Stored data

/-- **PAIR-SECTION COLUMNS ARE LINEARLY INDEPENDENT AS FUNCTIONS ON `K_max`**: if `b_j : G(𝔸) → ℂ` are linearly independent `(χ₁, χ₂)`-pair-sections, so are their restrictions to
`K_max = val⁻¹(K_∞·GL₃(𝒪̂))` — a vanishing linear combination on `K_max` is a pair-section vanishing on `K_max`, hence zero (★ `eq_zero_of_isChiSectionPair_of_forall_mem_comap`, adelic Iwasawa).
[cite: MoeglinWaldspurger1995, I.2.17, II.1.7] -/
theorem linearIndependent_restrict_comap_of_isChiSectionPair {ι : Type*} {χ₁ : HeckeCharacter L} {χ₂ : ↥(TorusDict.torus (IsCMField.complexConj L)) →ₜ* ℂˣ}
    {b : ι → (quasiSplit (↥(maximalRealSubfield L)) L (IsCMField.complexConj L) 3).Adelic → ℂ} (hli : LinearIndependent ℂ b) (hb : ∀ j, IsChiSectionPair χ₁ χ₂ (b j)) :
    LinearIndependent ℂ (fun j (k : ↥((standardMaximalCompactGL 3 L).comap (adelicVal (↥(maximalRealSubfield L)) L (IsCMField.complexConj L) 3 ((StdForm.antidiagonal 3).over L)) : Subgroup (quasiSplit (↥(maximalRealSubfield L)) L (IsCMField.complexConj L) 3).Adelic)) => b j (k : (quasiSplit (↥(maximalRealSubfield L)) L (IsCMField.complexConj L) 3).Adelic)) := by
  classical
  refine linearIndependent_iff'.2 fun s c hc j hj => ?_
  -- the combination `Σ_{i∈s} c_i • b_i` is a pair-section vanishing on `K_max`, hence `0`
  have hsec : ∀ t : Finset ι, IsChiSectionPair χ₁ χ₂ (∑ i ∈ t, c i • b i) := fun t => by
    induction t using Finset.induction_on with
    | empty => simpa using IsChiSectionPair.zero χ₁ χ₂
    | insert a t hat ih => rw [Finset.sum_insert hat]; exact ((hb a).smul (c a)).add ih
  have hK : ∀ k ∈ ((standardMaximalCompactGL 3 L).comap (adelicVal (↥(maximalRealSubfield L)) L (IsCMField.complexConj L) 3 ((StdForm.antidiagonal 3).over L)) : Subgroup (quasiSplit (↥(maximalRealSubfield L)) L (IsCMField.complexConj L) 3).Adelic), (∑ i ∈ s, c i • b i) k = 0 := fun k hk => by
    have h := congrFun hc ⟨k, hk⟩
    simpa only [Finset.sum_apply, Pi.smul_apply, smul_eq_mul, Pi.zero_apply] using h
  have h0 := eq_zero_of_isChiSectionPair_of_forall_mem_comap L (hsec s) hK
  exact linearIndependent_iff'.1 hli s c h0 j hj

> _What is needed_:
What should appear is an exact copy of the lines from the one with "induction t using" through the end of the entries above, ends included, and no other text.

> _Reply_:
    induction t using Finset.induction_on with
    | empty => simpa using IsChiSectionPair.zero χ₁ χ₂
    | insert a t hat ih => rw [Finset.sum_insert hat]; exact ((hb a).smul (c a)).add ih
  have hK : ∀ k ∈ ((standardMaximalCompactGL 3 L).comap (adelicVal (↥(maximalRealSubfield L)) L (IsCMField.complexConj L) 3 ((StdForm.antidiagonal 3).over L)) : Subgroup (quasiSplit (↥(maximalRealSubfield L)) L (IsCMField.complexConj L) 3).Adelic), (∑ i ∈ s, c i • b i) k = 0 := fun k hk => by
    have h := congrFun hc ⟨k, hk⟩
    simpa only [Finset.sum_apply, Pi.smul_apply, smul_eq_mul, Pi.zero_apply] using h
  have h0 := eq_zero_of_isChiSectionPair_of_forall_mem_comap L (hsec s) hK
  exact linearIndependent_iff'.1 hli s c h0 j hj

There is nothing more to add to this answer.